import Summits.QuantumFields.YangMills.Theorems.SoloBlindOddTorusSlabRP
import HarnessLib

/-!
# Solo-blind rung D8 (part 9): endpoint reduction for slab observables on the odd torus

`Summit.QuantumFields.YangMills.Theorems.SoloBlindOddTorusSlabDecay` (read-only conjunct
`YangMills`).

Part 8 showed that for a `[-T', T]`-slab observable `F` on the odd torus `L = 2m + 1` the OS
norms `P_{F,F}(n) = ⟨(F∘Θ')·F(· + n e₀)⟩` are nonnegative and log-convex along ODD `n` and that
the even ones are sandwiched (`β ≥ 0`, any compact `G`).  Consequently geometric decay of the
whole diagonal sequence, and of every mixed pairing `P_{F,G}`, on the range the statement's
`HasLatticeMassGap` clause quantifies over, follows from geometric bounds at THREE indices only:
the first admissible odd index `2T' + 1` and the two ANTIPODAL indices `m`, `m + 1`
(`m ≥ 2T + 2`, `m ≥ 2T' + 2`):

* `osPairingSeq_odd_le_of_endpoints` — `P_{F,F}(n) ≤ K ϑⁿ` for odd `2T' + 1 ≤ n ≤ m + 1`;
* `osPairingSeq_even_abs_le_of_endpoints` — `|P_{F,F}(n)| ≤ K ϑⁿ` for even `2T' + 2 ≤ n ≤ m`;
* `osPairingSeq_abs_le_of_endpoints` — both together on `2T' + 1 ≤ n ≤ m`;
* `osPairingSeq_mixed_sq_le` — `P_{F,G}(n)² ≤ K_F K_G ϑ^{2n}` on `2T'ᵢ + 2 ≤ n ≤ m` from the
  odd-index bounds for `F` and `G` (OS Schwarz inequality, part 8).

As in parts 4–7 the content is organisational: WHERE a proof of the lattice mass gap has to
deliver decay (at the antipode of the statement's own odd tori), not decay itself.
[folklore: transfer-matrix/spectral structure of RP lattice theories, Seiler LNP 159 Ch. 2]
-/

open MeasureTheory
open Literature.MathematicalPhysics.QuantumFieldTheory

noncomputable section

namespace Summit.QuantumFields.YangMills.Theorems.SoloBlind

variable {d L N : ℕ} [NeZero d] [NeZero L] {G : Type*} [Group G] [TopologicalSpace G]
  [IsTopologicalGroup G] [CompactSpace G] [MeasurableSpace G] [BorelSpace G]
  (ρ : G →* Matrix (Fin N) (Fin N) ℂ)

/-- **Odd indices.**  For a `[-T', T]`-slab observable on the odd torus `L = 2m + 1`
(`m ≥ 2T + 2`, `m ≥ 2T' + 2`, `β ≥ 0`, `ϑ > 0`): if `P(2T' + 1) ≤ K ϑ^{2T'+1}`, `P(m) ≤ K ϑ^m`
and `P(m + 1) ≤ K ϑ^{m+1}`, then `P(n) ≤ K ϑⁿ` for every odd `n` with `2T' + 1 ≤ n ≤ m + 1`
(log-convexity of the odd subsequence between its endpoints). [this unit's; elementary] -/
theorem osPairingSeq_odd_le_of_endpoints {m : ℕ} (hL : L = 2 * m + 1) (hρ : Continuous ρ)
    {β : ℝ} (hβ : 0 ≤ β) {F : GaugeConfig d L G → ℝ} (hFm : Measurable F)
    (hFb : ∃ C : ℝ, ∀ U, |F U| ≤ C) {T' T : ℕ} (hFs : DependsOn F (slabEdges T' T))
    (hT : 2 * T + 2 ≤ m) (hT' : 2 * T' + 2 ≤ m) {K ϑ : ℝ} (hϑ : 0 < ϑ)
    (hlo : osPairingSeq ρ β F F (2 * T' + 1) ≤ K * ϑ ^ (2 * T' + 1))
    (hm0 : osPairingSeq ρ β F F m ≤ K * ϑ ^ m)
    (hm1 : osPairingSeq ρ β F F (m + 1) ≤ K * ϑ ^ (m + 1))
    {n : ℕ} (hodd : Odd n) (hn1 : 2 * T' + 1 ≤ n) (hn2 : n ≤ m + 1) :
    osPairingSeq ρ β F F n ≤ K * ϑ ^ n := by
  have hm : 1 ≤ m := by omega
  obtain ⟨js, hjs1, hjs2, hjsK⟩ : ∃ js : ℕ, m ≤ 2 * js + 1 ∧ 2 * js + 1 ≤ m + 1 ∧
      osPairingSeq ρ β F F (2 * js + 1) ≤ K * ϑ ^ (2 * js + 1) := by
    rcases Nat.even_or_odd m with ⟨j, hj⟩ | ⟨j, hj⟩
    · exact ⟨j, by omega, by omega, by rw [show 2 * j + 1 = m + 1 by omega]; exact hm1⟩
    · exact ⟨j, by omega, by omega, by rw [show 2 * j + 1 = m by omega]; exact hm0⟩
  set a : ℕ → ℝ := fun k => osPairingSeq ρ β F F (2 * (T' + k) + 1) with ha
  have h0 : ∀ k, k ≤ js - T' → 0 ≤ a k := fun k hk =>
    osPairingSeq_odd_nonneg ρ hL hm hρ hβ hFm hFb hFs (n := T' + k) (by omega) (by omega)
  have hconv : ∀ k, k + 2 ≤ js - T' → a (k + 1) ^ 2 ≤ a k * a (k + 2) := by
    intro k hk
    have h := osPairingSeq_odd_logConvex ρ hL hm hρ hβ hFm hFb hFs (n := T' + k + 1)
      (by omega) (by omega)
    have e1 : 2 * (T' + k + 1) - 1 = 2 * (T' + k) + 1 := by omega
    have e2 : 2 * (T' + k + 1) + 3 = 2 * (T' + (k + 2)) + 1 := by omega
    have e3 : 2 * (T' + k + 1) + 1 = 2 * (T' + (k + 1)) + 1 := by omega
    rw [e1, e2, e3] at h
    exact h
  have hC0 : a 0 ≤ K * ϑ ^ (2 * T' + 1) := by
    have e : 2 * (T' + 0) + 1 = 2 * T' + 1 := by omega
    simp only [ha, e]
    exact hlo
  have hCK : a (js - T') ≤ K * ϑ ^ (2 * T' + 1) * (ϑ ^ 2) ^ (js - T') := by
    have e : 2 * (T' + (js - T')) + 1 = 2 * js + 1 := by omega
    have e' : K * ϑ ^ (2 * T' + 1) * (ϑ ^ 2) ^ (js - T') = K * ϑ ^ (2 * js + 1) := by
      rw [← pow_mul, mul_assoc, ← pow_add]
      congr 2
      omega
    simp only [ha, e]
    rw [e']
    exact hjsK
  obtain ⟨k, hk1, hk2⟩ : ∃ k, n = 2 * (T' + k) + 1 ∧ k ≤ js - T' := by
    obtain ⟨q, hq⟩ := hodd
    exact ⟨q - T', by omega, by omega⟩
  have hres := mulConvex_le_geometric h0 hconv (pow_pos hϑ 2) hC0 hCK hk2
  have e' : K * ϑ ^ (2 * T' + 1) * (ϑ ^ 2) ^ k = K * ϑ ^ (2 * (T' + k) + 1) := by
    rw [← pow_mul, mul_assoc, ← pow_add]
    congr 2
    omega
  rw [hk1, ← e']
  exact hres

/-- `0 ≤ K` under the hypotheses of the endpoint reduction (the first OS norm is nonnegative). -/
theorem K_nonneg_of_lo {m : ℕ} (hL : L = 2 * m + 1) (hρ : Continuous ρ) {β : ℝ} (hβ : 0 ≤ β)
    {F : GaugeConfig d L G → ℝ} (hFm : Measurable F) (hFb : ∃ C : ℝ, ∀ U, |F U| ≤ C)
    {T' T : ℕ} (hFs : DependsOn F (slabEdges T' T)) (hT : 2 * T + 2 ≤ m) (hT' : 2 * T' + 2 ≤ m)
    {K ϑ : ℝ} (hϑ : 0 < ϑ) (hlo : osPairingSeq ρ β F F (2 * T' + 1) ≤ K * ϑ ^ (2 * T' + 1)) :
    0 ≤ K := by
  have h0 := osPairingSeq_odd_nonneg ρ hL (by omega) hρ hβ hFm hFb hFs (n := T') le_rfl
    (by omega)
  have hpos : 0 < ϑ ^ (2 * T' + 1) := pow_pos hϑ _
  nlinarith

/-- **Even indices.**  Under the same three endpoint bounds, `|P(n)| ≤ K ϑⁿ` for every even `n`
with `2T' + 2 ≤ n ≤ m` (sandwich between the odd neighbours). [this unit's; elementary] -/
theorem osPairingSeq_even_abs_le_of_endpoints {m : ℕ} (hL : L = 2 * m + 1) (hρ : Continuous ρ)
    {β : ℝ} (hβ : 0 ≤ β) {F : GaugeConfig d L G → ℝ} (hFm : Measurable F)
    (hFb : ∃ C : ℝ, ∀ U, |F U| ≤ C) {T' T : ℕ} (hFs : DependsOn F (slabEdges T' T))
    (hT : 2 * T + 2 ≤ m) (hT' : 2 * T' + 2 ≤ m) {K ϑ : ℝ} (hϑ : 0 < ϑ)
    (hlo : osPairingSeq ρ β F F (2 * T' + 1) ≤ K * ϑ ^ (2 * T' + 1))
    (hm0 : osPairingSeq ρ β F F m ≤ K * ϑ ^ m)
    (hm1 : osPairingSeq ρ β F F (m + 1) ≤ K * ϑ ^ (m + 1))
    {n : ℕ} (heven : Even n) (hn1 : 2 * T' + 2 ≤ n) (hn2 : n ≤ m) :
    |osPairingSeq ρ β F F n| ≤ K * ϑ ^ n := by
  have hm : 1 ≤ m := by omega
  obtain ⟨q, hq⟩ := heven
  have hK := K_nonneg_of_lo ρ hL hρ hβ hFm hFb hFs hT hT' hϑ hlo
  have hsq := osPairingSeq_even_sq_le ρ hL hm hρ hβ hFm hFb hFs (n := q) (by omega) (by omega)
  have h1 := osPairingSeq_odd_le_of_endpoints ρ hL hρ hβ hFm hFb hFs hT hT' hϑ hlo hm0 hm1
    (n := 2 * q - 1) ⟨q - 1, by omega⟩ (by omega) (by omega)
  have h2 := osPairingSeq_odd_le_of_endpoints ρ hL hρ hβ hFm hFb hFs hT hT' hϑ hlo hm0 hm1
    (n := 2 * q + 1) ⟨q, by omega⟩ (by omega) (by omega)
  have hp1 : 0 ≤ osPairingSeq ρ β F F (2 * q - 1) := by
    have h := osPairingSeq_odd_nonneg ρ hL hm hρ hβ hFm hFb hFs (n := q - 1) (by omega) (by omega)
    rw [show 2 * (q - 1) + 1 = 2 * q - 1 by omega] at h
    exact h
  have hp2 : 0 ≤ osPairingSeq ρ β F F (2 * q + 1) :=
    osPairingSeq_odd_nonneg ρ hL hm hρ hβ hFm hFb hFs (n := q) (by omega) (by omega)
  have hn : n = 2 * q := by omega
  rw [hn]
  apply abs_le_of_sq_le_sq _ (mul_nonneg hK (pow_nonneg hϑ.le _))
  calc osPairingSeq ρ β F F (2 * q) ^ 2
      ≤ osPairingSeq ρ β F F (2 * q - 1) * osPairingSeq ρ β F F (2 * q + 1) := hsq
    _ ≤ (K * ϑ ^ (2 * q - 1)) * (K * ϑ ^ (2 * q + 1)) := mul_le_mul h1 h2 hp2 (hp1.trans h1)
    _ = (K * ϑ ^ (2 * q)) ^ 2 := by
        rw [show (K * ϑ ^ (2 * q - 1)) * (K * ϑ ^ (2 * q + 1)) = K * K * (ϑ ^ (2 * q - 1) *
          ϑ ^ (2 * q + 1)) by ring, ← pow_add, show 2 * q - 1 + (2 * q + 1) = 2 * (2 * q) by omega,
          pow_mul]
        ring

/-- **All indices.**  Under the three endpoint bounds, `|P_{F,F}(n)| ≤ K ϑⁿ` for
`2T' + 1 ≤ n ≤ m`. [this unit's; elementary] -/
theorem osPairingSeq_abs_le_of_endpoints {m : ℕ} (hL : L = 2 * m + 1) (hρ : Continuous ρ)
    {β : ℝ} (hβ : 0 ≤ β) {F : GaugeConfig d L G → ℝ} (hFm : Measurable F)
    (hFb : ∃ C : ℝ, ∀ U, |F U| ≤ C) {T' T : ℕ} (hFs : DependsOn F (slabEdges T' T))
    (hT : 2 * T + 2 ≤ m) (hT' : 2 * T' + 2 ≤ m) {K ϑ : ℝ} (hϑ : 0 < ϑ)
    (hlo : osPairingSeq ρ β F F (2 * T' + 1) ≤ K * ϑ ^ (2 * T' + 1))
    (hm0 : osPairingSeq ρ β F F m ≤ K * ϑ ^ m)
    (hm1 : osPairingSeq ρ β F F (m + 1) ≤ K * ϑ ^ (m + 1))
    {n : ℕ} (hn1 : 2 * T' + 1 ≤ n) (hn2 : n ≤ m) :
    |osPairingSeq ρ β F F n| ≤ K * ϑ ^ n := by
  rcases Nat.even_or_odd n with he | ho
  · exact osPairingSeq_even_abs_le_of_endpoints ρ hL hρ hβ hFm hFb hFs hT hT' hϑ hlo hm0 hm1 he
      (by obtain ⟨q, hq⟩ := he; omega) hn2
  · have h := osPairingSeq_odd_le_of_endpoints ρ hL hρ hβ hFm hFb hFs hT hT' hϑ hlo hm0 hm1 ho
      hn1 (by omega)
    have h0 : 0 ≤ osPairingSeq ρ β F F n := by
      obtain ⟨q, hq⟩ := ho
      rw [hq]
      exact osPairingSeq_odd_nonneg ρ hL (by omega) hρ hβ hFm hFb hFs (n := q) (by omega)
        (by omega)
    rwa [abs_of_nonneg h0]

/-- **Mixed pairings.**  If the odd-index OS norms of a `[-T'₁, T₁]`-slab `F` and a
`[-T'₂, T₂]`-slab `G` obey `P_{F,F}(j) ≤ K₁ ϑ^j`, `P_{G,G}(j) ≤ K₂ ϑ^j` for odd
`2T'ᵢ + 1 ≤ j ≤ m + 1`, then `P_{F,G}(n)² ≤ K₁ K₂ ϑ^{2n}` for `2T'ᵢ + 2 ≤ n ≤ m`
(OS Schwarz inequality with slices of total height `n + 1`). [this unit's; elementary] -/
theorem osPairingSeq_mixed_sq_le {m : ℕ} (hL : L = 2 * m + 1) (hρ : Continuous ρ) {β : ℝ}
    (hβ : 0 ≤ β) {F F₂ : GaugeConfig d L G → ℝ} (hFm : Measurable F)
    (hFb : ∃ C : ℝ, ∀ U, |F U| ≤ C) {T'₁ T₁ : ℕ} (hFs : DependsOn F (slabEdges T'₁ T₁))
    (hGm : Measurable F₂) (hGb : ∃ C : ℝ, ∀ U, |F₂ U| ≤ C) {T'₂ T₂ : ℕ}
    (hGs : DependsOn F₂ (slabEdges T'₂ T₂)) (hT₁ : 2 * T₁ + 2 ≤ m) (hT₂ : 2 * T₂ + 2 ≤ m)
    {K₁ K₂ ϑ : ℝ}
    (h₁ : ∀ j, Odd j → 2 * T'₁ + 1 ≤ j → j ≤ m + 1 → osPairingSeq ρ β F F j ≤ K₁ * ϑ ^ j)
    (h₂ : ∀ j, Odd j → 2 * T'₂ + 1 ≤ j → j ≤ m + 1 → osPairingSeq ρ β F₂ F₂ j ≤ K₂ * ϑ ^ j)
    {n : ℕ} (hn1 : 2 * T'₁ + 2 ≤ n) (hn1' : 2 * T'₂ + 2 ≤ n) (hn2 : n ≤ m) :
    osPairingSeq ρ β F F₂ n ^ 2 ≤ K₁ * K₂ * ϑ ^ (2 * n) := by
  have hm : 1 ≤ m := by omega
  -- two odd indices `2u + 1`, `2u' + 1` with sum `2n`, inside the admissible ranges
  obtain ⟨u, u', hsum, hu1, hu2, hu'1, hu'2⟩ : ∃ u u' : ℕ, u + u' + 1 = n ∧ T'₁ ≤ u ∧
      2 * u + 1 ≤ m + 1 ∧ T'₂ ≤ u' ∧ 2 * u' + 1 ≤ m + 1 := by
    rcases Nat.even_or_odd n with ⟨q, hq⟩ | ⟨q, hq⟩
    · exact ⟨q - 1, q, by omega, by omega, by omega, by omega, by omega⟩
    · exact ⟨q, q, by omega, by omega, by omega, by omega, by omega⟩
  have hLodd : Odd L := ⟨m, hL⟩
  have hdiv : L / 2 = m := by omega
  have hv : ((u + 1 : ℕ) : ZMod L).val = u + 1 := by
    rw [ZMod.val_natCast]; exact Nat.mod_eq_of_lt (by omega)
  have hv' : ((u' + 1 : ℕ) : ZMod L).val = u' + 1 := by
    rw [ZMod.val_natCast]; exact Nat.mod_eq_of_lt (by omega)
  have hS := osPairing_schwarz ρ hLodd (by omega) hρ hβ hFm hFb hFs hGm hGb hGs
    (t := ((u + 1 : ℕ) : ZMod L)) (t' := ((u' + 1 : ℕ) : ZMod L)) (by rw [hv]; omega)
    (by rw [hv, hdiv]; omega) (by rw [hv']; omega) (by rw [hv', hdiv]; omega)
  have c1 : ((u + 1 : ℕ) : ZMod L) + ((u' + 1 : ℕ) : ZMod L) - 1 = ((n : ℕ) : ZMod L) := by
    rw [← hsum]; push_cast; ring
  have c2 : (2 : ZMod L) * ((u + 1 : ℕ) : ZMod L) - 1 = ((2 * u + 1 : ℕ) : ZMod L) := by
    push_cast; ring
  have c3 : (2 : ZMod L) * ((u' + 1 : ℕ) : ZMod L) - 1 = ((2 * u' + 1 : ℕ) : ZMod L) := by
    push_cast; ring
  rw [c1, c2, c3] at hS
  have hb1 := h₁ (2 * u + 1) ⟨u, rfl⟩ (by omega) hu2
  have hb2 := h₂ (2 * u' + 1) ⟨u', rfl⟩ (by omega) hu'2
  have hp1 : 0 ≤ osPairingSeq ρ β F F (2 * u + 1) :=
    osPairingSeq_odd_nonneg ρ hL hm hρ hβ hFm hFb hFs (n := u) hu1 (by omega)
  have hp2 : 0 ≤ osPairingSeq ρ β F₂ F₂ (2 * u' + 1) :=
    osPairingSeq_odd_nonneg ρ hL hm hρ hβ hGm hGb hGs (n := u') hu'1 (by omega)
  have hexp : K₁ * ϑ ^ (2 * u + 1) * (K₂ * ϑ ^ (2 * u' + 1)) = K₁ * K₂ * ϑ ^ (2 * n) := by
    rw [show K₁ * ϑ ^ (2 * u + 1) * (K₂ * ϑ ^ (2 * u' + 1)) =
      K₁ * K₂ * (ϑ ^ (2 * u + 1) * ϑ ^ (2 * u' + 1)) by ring, ← pow_add]
    congr 2
    omega
  calc osPairingSeq ρ β F F₂ n ^ 2
      ≤ osPairingSeq ρ β F F (2 * u + 1) * osPairingSeq ρ β F₂ F₂ (2 * u' + 1) := hS
    _ ≤ K₁ * ϑ ^ (2 * u + 1) * (K₂ * ϑ ^ (2 * u' + 1)) :=
        mul_le_mul hb1 hb2 hp2 (hp1.trans hb1)
    _ = K₁ * K₂ * ϑ ^ (2 * n) := hexp

/-- The mixed bound in square-root form: `|P_{F,G}(n)| ≤ √(K₁ K₂) ϑⁿ`. -/
theorem osPairingSeq_mixed_abs_le {m : ℕ} (hL : L = 2 * m + 1) (hρ : Continuous ρ) {β : ℝ}
    (hβ : 0 ≤ β) {F F₂ : GaugeConfig d L G → ℝ} (hFm : Measurable F)
    (hFb : ∃ C : ℝ, ∀ U, |F U| ≤ C) {T'₁ T₁ : ℕ} (hFs : DependsOn F (slabEdges T'₁ T₁))
    (hGm : Measurable F₂) (hGb : ∃ C : ℝ, ∀ U, |F₂ U| ≤ C) {T'₂ T₂ : ℕ}
    (hGs : DependsOn F₂ (slabEdges T'₂ T₂)) (hT₁ : 2 * T₁ + 2 ≤ m) (hT₂ : 2 * T₂ + 2 ≤ m)
    {K₁ K₂ ϑ : ℝ} (hϑ : 0 < ϑ)
    (h₁ : ∀ j, Odd j → 2 * T'₁ + 1 ≤ j → j ≤ m + 1 → osPairingSeq ρ β F F j ≤ K₁ * ϑ ^ j)
    (h₂ : ∀ j, Odd j → 2 * T'₂ + 1 ≤ j → j ≤ m + 1 → osPairingSeq ρ β F₂ F₂ j ≤ K₂ * ϑ ^ j)
    {n : ℕ} (hn1 : 2 * T'₁ + 2 ≤ n) (hn1' : 2 * T'₂ + 2 ≤ n) (hn2 : n ≤ m) :
    |osPairingSeq ρ β F F₂ n| ≤ Real.sqrt (K₁ * K₂) * ϑ ^ n := by
  have hsq := osPairingSeq_mixed_sq_le ρ hL hρ hβ hFm hFb hFs hGm hGb hGs hT₁ hT₂ h₁ h₂ hn1
    hn1' hn2
  have hK₂ : 0 ≤ K₁ * K₂ := by
    -- `K₁ K₂ ϑ^{2n} ≥ P² ≥ 0` and `ϑ > 0`
    have hpos : 0 < ϑ ^ (2 * n) := pow_pos hϑ _
    nlinarith [sq_nonneg (osPairingSeq ρ β F F₂ n)]
  apply abs_le_of_sq_le_sq _ (mul_nonneg (Real.sqrt_nonneg _) (pow_nonneg hϑ.le _))
  rw [mul_pow, Real.sq_sqrt hK₂, ← pow_mul, mul_comm n 2]
  exact hsq

end Summit.QuantumFields.YangMills.Theorems.SoloBlind

end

• [REQUIRED ACTION]: Only lines holding the word "hodd" belong in the answer; copy each one from the material.

• [ANSWER TO THIS PROBLEM]:
    {n : ℕ} (hodd : Odd n) (hn1 : 2 * T' + 1 ≤ n) (hn2 : n ≤ m + 1) :
    obtain ⟨q, hq⟩ := hodd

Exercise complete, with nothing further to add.